import Summits.Ventures.PercRepro.S1FiveCircuitsSolidSixGenA

/-!
# PercRepro — CASE 1 PARAMETRIC IN THE NULLITY (PART B): CLASS (β) `≤ 2·C(d' + 2, 3)` (p1, gen 33)

`proofs/P1-S2-CORANK6.md` §4l addendum 6: `ncard_fiveCircuitsThrough_inter_pair_le_gen` — at nullity `d' + 3` the five-circuits through `e`
meeting the 7-point flat in `e` and one more point map onto 3-circuits of `M ／ S₀` (nullity `d'`) with fibres `≤ 2`. Part C = `S1FiveCircuitsSolidSixGen`.
Axioms: standard.
-/

open scoped Matroid

namespace PercRepro

namespace S1

open Set

open FourCap

variable {α : Type}
/-- **CLASS (β), parametric**: at nullity `d' + 3` the five-circuits through `e` meeting the 7-point flat `S₀` in `e` and one more point
number at most `2·C(d' + 2, 3)`. -/
theorem ncard_fiveCircuitsThrough_inter_pair_le_gen (M : Matroid α) [M.Finite] (d' : ℕ)
    (hfree : ∀ e ∈ M.E, ∃ A ⊆ M.E \ {e}, e ∉ M.closure A ∧ e ∉ M.closure ((M.E \ {e}) \ A))
    (hns : ¬ ∃ W ⊆ M.E, W.ncard ≤ 9 ∧ W.encard = M.eRk W + 4) (hd : M.E.encard = M.eRank + (d' + 3))
    {X : Set α} (hX4 : M.eRk X = 4) {e : α} (heX : e ∈ M.closure X) (h7 : (M.closure X).ncard = 7) :
    {C : Set α | M.IsCircuit C ∧ C.ncard = 5 ∧ e ∈ C ∧ ¬ C ⊆ M.closure X ∧ ¬ C ∩ M.closure X ⊆ {e}}.ncard ≤
      2 * (d' + 2).choose (2 + 1) := by
  classical
  have hS₀E : M.closure X ⊆ M.E := M.closure_subset_ground X
  have hS₀f : (M.closure X).Finite := M.ground_finite.subset hS₀E
  have heE : e ∈ M.E := hS₀E heX
  have hS₀r : M.eRk (M.closure X) = 4 := by rw [M.eRk_closure_eq]; exact hX4
  obtain ⟨I, hI⟩ := M.exists_isBasis (M.closure X) hS₀E
  have hI4 : I.encard = 4 := by rw [hI.encard_eq_eRk, hS₀r]
  have hIf : I.Finite := hS₀f.subset hI.subset
  have hI4' : I.ncard = 4 := by
    have := hI4; rw [← hIf.cast_ncard_eq] at this; exact_mod_cast this
  -- the contraction `K = M ／ S₀`: nullity `d'`
  have hK2 := nullity_contract_closure_gen M d' hd hX4 h7
  -- independence in `K`: two distinct points outside `S₀` are independent (a parallel pair would be a rank-`5` set of `9` points)
  have hindep2 : ∀ u u', u ∈ M.E \ M.closure X → u' ∈ M.E \ M.closure X → u ≠ u' →
      (M ／ M.closure X).Indep {u, u'} := by
    intro u u' hu hu' huu'
    rw [hI.contract_indep_iff]
    refine ⟨?_, disjoint_right.2 (fun x hx => ?_)⟩
    swap
    · rcases mem_insert_iff.1 hx with rfl | hx
      · exact hu.2
      · rw [mem_singleton_iff.1 hx]; exact hu'.2
    · have hdisj : Disjoint ({u, u'} : Set α) I :=
        disjoint_left.2 (fun x hx hxI => by
          rcases mem_insert_iff.1 hx with rfl | hx
          · exact hu.2 (hI.subset hxI)
          · rw [mem_singleton_iff.1 hx] at hxI; exact hu'.2 (hI.subset hxI))
      have hcard : ({u, u'} ∪ I).ncard = 6 := by
        rw [ncard_union_eq hdisj ((finite_singleton u').insert u) hIf, ncard_pair huu', hI4']
      have hsub : {u, u'} ∪ I ⊆ M.E := union_subset (pair_subset hu.1 hu'.1) (hI.subset.trans hS₀E)
      have hr : M.eRk ({u, u'} ∪ I) = M.eRk ({u, u'} ∪ M.closure X) := by
        rw [union_comm, hI.eRk_eq_eRk_union, union_comm]
      have hr6 : 6 ≤ M.eRk ({u, u'} ∪ I) := by
        by_contra hlt
        push Not at hlt
        have hle5 : M.eRk ({u, u'} ∪ M.closure X) ≤ 5 := by
          rw [← hr]
          obtain ⟨r, hr'⟩ := exists_eRk_eq_coe M ({u, u'} ∪ I)
          rw [hr'] at hlt ⊢
          have : r < 6 := by exact_mod_cast hlt
          exact_mod_cast (show r ≤ 5 by omega)
        have hcard' : ({u, u'} ∪ M.closure X).ncard = 9 := by
          rw [ncard_union_eq (disjoint_left.2 (fun x hx hxS => by
              rcases mem_insert_iff.1 hx with rfl | hx
              · exact hu.2 hxS
              · rw [mem_singleton_iff.1 hx] at hxS; exact hu'.2 hxS)) ((finite_singleton u').insert u) hS₀f,
            ncard_pair huu', h7]
        have := S2.ncard_le_of_eRk_le_of_not_nullity M 4 9 (by norm_num) hns
          (union_subset (pair_subset hu.1 hu'.1) hS₀E) (r := 5) (by norm_num) hle5
        omega
      rw [Matroid.indep_iff_eRk_eq_encard_of_finite (((finite_singleton u').insert u).union hIf)]
      apply le_antisymm (M.eRk_le_encard _)
      rw [← ((finite_singleton u').insert u).union hIf |>.cast_ncard_eq, hcard]
      exact_mod_cast hr6
  -- the map `C ↦ C ∖ S₀` into the 3-circuits of `K`
  have hmap : ∀ C ∈ {C : Set α | M.IsCircuit C ∧ C.ncard = 5 ∧ e ∈ C ∧ ¬ C ⊆ M.closure X ∧
      ¬ C ∩ M.closure X ⊆ {e}}, C \ M.closure X ∈
      {Q : Set α | (M ／ M.closure X).IsCircuit Q ∧ Q.ncard = 2 + 1} := by
    rintro C ⟨hC, h5, heC, hCS, hCe⟩
    have hCf : C.Finite := M.ground_finite.subset hC.subset_ground
    have h2 := ncard_inter_le_two_of_not_subset M hns hX4 h7 hC h5 hCS
    have h2' : 2 ≤ (C ∩ M.closure X).ncard := by
      by_contra hlt
      push Not at hlt
      apply hCe
      have h1 : (C ∩ M.closure X).ncard ≤ 1 := by omega
      rw [ncard_le_one_iff (hCf.subset inter_subset_left)] at h1
      intro x hx
      rw [mem_singleton_iff]
      exact h1 hx ⟨heC, heX⟩
    have hI2 : (C ∩ M.closure X).ncard = 2 := by omega
    have hQ3 : (C \ M.closure X).ncard = 2 + 1 := by
      have := ncard_inter_add_ncard_sdiff_eq_ncard C (M.closure X) hCf
      omega
    refine ⟨?_, hQ3⟩
    -- `Q` is dependent in `K`: `r(Q ∪ S₀) ≤ 4 + 4 − 2 = 6 < 7 = |Q ∪ I|`
    have hQE : C \ M.closure X ⊆ (M ／ M.closure X).E := by
      rw [Matroid.contract_ground]
      exact sdiff_subset_sdiff_left hC.subset_ground
    have hdep : (M ／ M.closure X).Dep (C \ M.closure X) := by
      rw [Matroid.dep_iff]
      refine ⟨?_, hQE⟩
      rw [hI.contract_indep_iff]
      rintro ⟨hind, -⟩
      have hIss : C ∩ M.closure X ⊂ C := by
        refine LE.le.ssubset_of_ne inter_subset_left ?_
        intro h
        exact hCS (by rw [← h]; exact inter_subset_right)
      have hIr : M.eRk (C ∩ M.closure X) = 2 := by
        rw [(hC.ssubset_indep hIss).eRk_eq_encard, ← (hCf.subset inter_subset_left).cast_ncard_eq, hI2]
        rfl
      have hsub := M.eRk_inter_add_eRk_union_le (M.closure X) C
      rw [inter_comm, hIr, hS₀r, eRk_eq_four_of_fiveCircuit M hC h5] at hsub
      have hunion : M.closure X ∪ C = M.closure X ∪ (C \ M.closure X) := by
        rw [union_sdiff_self]
      have hr : M.eRk (C \ M.closure X ∪ I) = M.eRk (M.closure X ∪ C) := by
        rw [union_comm, hI.eRk_eq_eRk_union, ← hunion]
      have hdisj : Disjoint (C \ M.closure X) I :=
        disjoint_left.2 (fun x hx hxI => hx.2 (hI.subset hxI))
      have hcard : (C \ M.closure X ∪ I).ncard = 7 := by
        rw [ncard_union_eq hdisj (hCf.subset sdiff_subset) hIf, hQ3, hI4']
      have hind' := hind.eRk_eq_encard
      rw [hr, ← ((hCf.subset sdiff_subset).union hIf).cast_ncard_eq, hcard] at hind'
      obtain ⟨r, hr'⟩ := exists_eRk_eq_coe M (M.closure X ∪ C)
      rw [hr'] at hsub hind'
      have h1 : 2 + r ≤ 4 + 4 := by exact_mod_cast hsub
      have h2 : r = 7 := by exact_mod_cast hind'
      omega
    -- and every pair inside `Q` is independent, so `Q` is a circuit
    rw [Matroid.isCircuit_iff_dep_forall_sdiff_singleton_indep]
    refine ⟨hdep, ?_⟩
    intro q hq
    obtain ⟨a, b, c, hab, hac, hbc, hQ⟩ := ncard_eq_three.1 hQ3
    have hmem : ∀ x ∈ ({a, b, c} : Set α), x ∈ M.E \ M.closure X := fun x hx => by
      rw [← hQ] at hx
      exact ⟨hC.subset_ground hx.1, hx.2⟩
    have haE := hmem a (mem_insert _ _)
    have hbE := hmem b (mem_insert_of_mem _ (mem_insert _ _))
    have hcE := hmem c (mem_insert_of_mem _ (mem_insert_of_mem _ (mem_singleton c)))
    rw [hQ] at hq ⊢
    simp only [mem_insert_iff, mem_singleton_iff] at hq
    rcases hq with rfl | rfl | rfl
    · rw [insert_sdiff_self_of_notMem (by simp [hab, hac])]
      exact hindep2 b c hbE hcE hbc
    · rw [insert_sdiff_of_notMem _ (by simp [hab]), pair_sdiff_left hbc]
      exact hindep2 a c haE hcE hac
    · rw [insert_sdiff_of_notMem _ (by simp [hac]), pair_sdiff_right hbc]
      exact hindep2 a b haE hbE hab
  -- the fibres: for a 3-circuit `Q` of `K`, the circuits `Q ∪ {e, s}` have `s` on the line `cl(Q ∪ {e}) ∩ S₀`
  have hfib : ∀ Q ∈ {Q : Set α | (M ／ M.closure X).IsCircuit Q ∧ Q.ncard = 2 + 1},
      {C ∈ {C : Set α | M.IsCircuit C ∧ C.ncard = 5 ∧ e ∈ C ∧ ¬ C ⊆ M.closure X ∧
        ¬ C ∩ M.closure X ⊆ {e}} | C \ M.closure X = Q}.ncard ≤ 2 := by
    rintro Q ⟨hQ, hQ3⟩
    have hQE : Q ⊆ M.E \ M.closure X := by
      have := hQ.subset_ground
      rwa [Matroid.contract_ground] at this
    have hQf : Q.Finite := M.ground_finite.subset (hQE.trans sdiff_subset)
    have hQ3' : Q.ncard = 3 := hQ3
    have heQ : e ∉ Q := fun h => (hQE h).2 heX
    -- the line `L = cl(insert e Q) ∩ S₀` has rank `≤ 2`, hence `≤ 3` points
    set L : Set α := M.closure (insert e Q) ∩ M.closure X with hLdef
    have hLE : L ⊆ M.E := inter_subset_right.trans hS₀E
    have heL : e ∈ L := ⟨M.subset_closure _ (insert_subset heE (hQE.trans sdiff_subset)) (mem_insert e Q), heX⟩
    have hLr : M.eRk L ≤ 2 := by
      by_contra hgt
      push Not at hgt
      have hF : M.eRk (M.closure (insert e Q)) ≤ 4 := by
        rw [M.eRk_closure_eq]
        calc M.eRk (insert e Q) ≤ (insert e Q).encard := M.eRk_le_encard _
          _ = 4 := by
            rw [← (hQf.insert e).cast_ncard_eq, ncard_insert_of_notMem heQ hQf, hQ3']
            rfl
      have hsub := M.eRk_inter_add_eRk_union_le (M.closure (insert e Q)) (M.closure X)
      rw [← hLdef, hS₀r] at hsub
      have hr5 : M.eRk (M.closure (insert e Q) ∪ M.closure X) ≤ 5 := by
        obtain ⟨rL, hrL⟩ := exists_eRk_eq_coe M L
        obtain ⟨rF, hrF⟩ := exists_eRk_eq_coe M (M.closure (insert e Q))
        obtain ⟨rU, hrU⟩ := exists_eRk_eq_coe M (M.closure (insert e Q) ∪ M.closure X)
        rw [hrL, hrF, hrU] at hsub
        rw [hrL] at hgt
        rw [hrF] at hF
        rw [hrU]
        have h1 : rL + rU ≤ rF + 4 := by exact_mod_cast hsub
        have h2 : 2 < rL := by exact_mod_cast hgt
        have h3 : rF ≤ 4 := by exact_mod_cast hF
        exact_mod_cast (show rU ≤ 5 by omega)
      have hbig : 10 ≤ (M.closure (insert e Q) ∪ M.closure X).ncard := by
        have hsub' : Q ∪ M.closure X ⊆ M.closure (insert e Q) ∪ M.closure X :=
          union_subset_union_left _ ((subset_insert e Q).trans (M.subset_closure _ (insert_subset heE (hQE.trans sdiff_subset))))
        have hdisj : Disjoint Q (M.closure X) := disjoint_left.2 (fun x hx => (hQE hx).2)
        have := ncard_le_ncard hsub' (M.ground_finite.subset (union_subset (M.closure_subset_ground _) hS₀E))
        rw [ncard_union_eq hdisj hQf hS₀f, hQ3', h7] at this
        exact this
      have := S2.ncard_le_of_eRk_le_of_not_nullity M 4 9 (by norm_num) hns
        (union_subset (M.closure_subset_ground _) hS₀E) (r := 5) (by norm_num) hr5
      omega
    have hL3 : L.ncard ≤ 3 := ncard_le_three_of_eRk_le_two_of_hfree M hfree hLE heL hLr
    have hLe : (L \ {e}).ncard ≤ 2 := by
      rw [ncard_sdiff_singleton_of_mem heL]
      omega
    -- inject `C ↦ C ∖ insert e Q` into the 1-subsets of `L ∖ {e}`
    have hLef : (L \ {e}).Finite := (M.ground_finite.subset hLE).subset sdiff_subset
    rw [← Nat.choose_one_right (L \ {e}).ncard, ← ncard_setOf_subset_ncard_eq' hLef 1] at hLe
    refine le_trans (ncard_le_ncard_of_injOn (fun C => C \ insert e Q) ?_ ?_
      (hLef.finite_subsets.subset (fun A hA => hA.1))) hLe
    · rintro C ⟨⟨hC, h5, heC, hCS, hCe⟩, hCQ⟩
      have hCf : C.Finite := M.ground_finite.subset hC.subset_ground
      have hQC : insert e Q ⊆ C := insert_subset heC (by rw [← hCQ]; exact sdiff_subset)
      refine ⟨?_, ?_⟩
      · intro x hx
        have hxS : x ∈ M.closure X := by
          by_contra hxS
          exact hx.2 (mem_insert_of_mem _ (by rw [← hCQ]; exact ⟨hx.1, hxS⟩))
        have hxe : x ≠ e := fun h => hx.2 (h ▸ mem_insert e Q)
        refine ⟨⟨?_, hxS⟩, hxe⟩
        -- `x ∈ cl(insert e Q)`: `C = insert x (insert e Q)` is a circuit, so `x ∈ cl(C ∖ {x})`
        have hCx : C \ {x} = insert e Q := by
          apply Subset.antisymm
          · intro y hy
            by_contra hyQ
            -- then `y, x ∈ C ∖ insert e Q`, two points, but `C ∖ insert e Q` has one point
            have hsz : (C \ insert e Q).ncard = 1 := by
              rw [ncard_sdiff' hQC hCf, h5, ncard_insert_of_notMem heQ hQf, hQ3']
            rw [ncard_eq_one] at hsz
            obtain ⟨z, hz⟩ := hsz
            have hy' : y ∈ C \ insert e Q := ⟨hy.1, hyQ⟩
            have hx' : x ∈ C \ insert e Q := hx
            rw [hz, mem_singleton_iff] at hy' hx'
            exact hy.2 (mem_singleton_iff.2 (hy'.trans hx'.symm))
          · exact subset_sdiff.2 ⟨hQC, disjoint_singleton_right.2 hx.2⟩
        have := hC.mem_closure_sdiff_singleton_of_mem hx.1
        rwa [hCx] at this
      · rw [ncard_sdiff' hQC hCf, h5, ncard_insert_of_notMem heQ hQf, hQ3']
    · rintro C ⟨⟨hC, h5, heC, hCS, hCe⟩, hCQ⟩ C' ⟨⟨hC', h5', heC', hC'S, hC'e⟩, hC'Q⟩ h
      simp only at h
      have hQC : insert e Q ⊆ C := insert_subset heC (by rw [← hCQ]; exact sdiff_subset)
      have hQC' : insert e Q ⊆ C' := insert_subset heC' (by rw [← hC'Q]; exact sdiff_subset)
      rw [← union_sdiff_cancel hQC, ← union_sdiff_cancel hQC', h]
  -- assemble
  have hsfin : {C : Set α | M.IsCircuit C ∧ C.ncard = 5 ∧ e ∈ C ∧ ¬ C ⊆ M.closure X ∧
      ¬ C ∩ M.closure X ⊆ {e}}.Finite :=
    M.ground_finite.finite_subsets.subset (fun C hC => hC.1.subset_ground)
  have htfin : {Q : Set α | (M ／ M.closure X).IsCircuit Q ∧ Q.ncard = 2 + 1}.Finite :=
    (M ／ M.closure X).ground_finite.finite_subsets.subset (fun Q hQ => hQ.1.subset_ground)
  calc {C : Set α | M.IsCircuit C ∧ C.ncard = 5 ∧ e ∈ C ∧ ¬ C ⊆ M.closure X ∧ ¬ C ∩ M.closure X ⊆ {e}}.ncard
      ≤ 2 * {Q : Set α | (M ／ M.closure X).IsCircuit Q ∧ Q.ncard = 2 + 1}.ncard :=
        ncard_le_mul_ncard_of_fibres hsfin htfin (fun C => C \ M.closure X) hmap 2 hfib
    _ ≤ 2 * (d' + 2).choose (2 + 1) :=
        Nat.mul_le_mul_left 2 (PercRepro.Matroid.ncard_circuits_le_choose_of_encard (M ／ M.closure X) hK2 2)

end S1

end PercRepro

* What this task involves: From the top of the material above, print every line exactly, ending with the line that holds "meeting the 7-point flat in".

* Output of the exercise:
import Summits.Ventures.PercRepro.S1FiveCircuitsSolidSixGenA

/-!
# PercRepro — CASE 1 PARAMETRIC IN THE NULLITY (PART B): CLASS (β) `≤ 2·C(d' + 2, 3)` (p1, gen 33)

`proofs/P1-S2-CORANK6.md` §4l addendum 6: `ncard_fiveCircuitsThrough_inter_pair_le_gen` — at nullity `d' + 3` the five-circuits through `e`
meeting the 7-point flat in `e` and one more point map onto 3-circuits of `M ／ S₀` (nullity `d'`) with fibres `≤ 2`. Part C = `S1FiveCircuitsSolidSixGen`.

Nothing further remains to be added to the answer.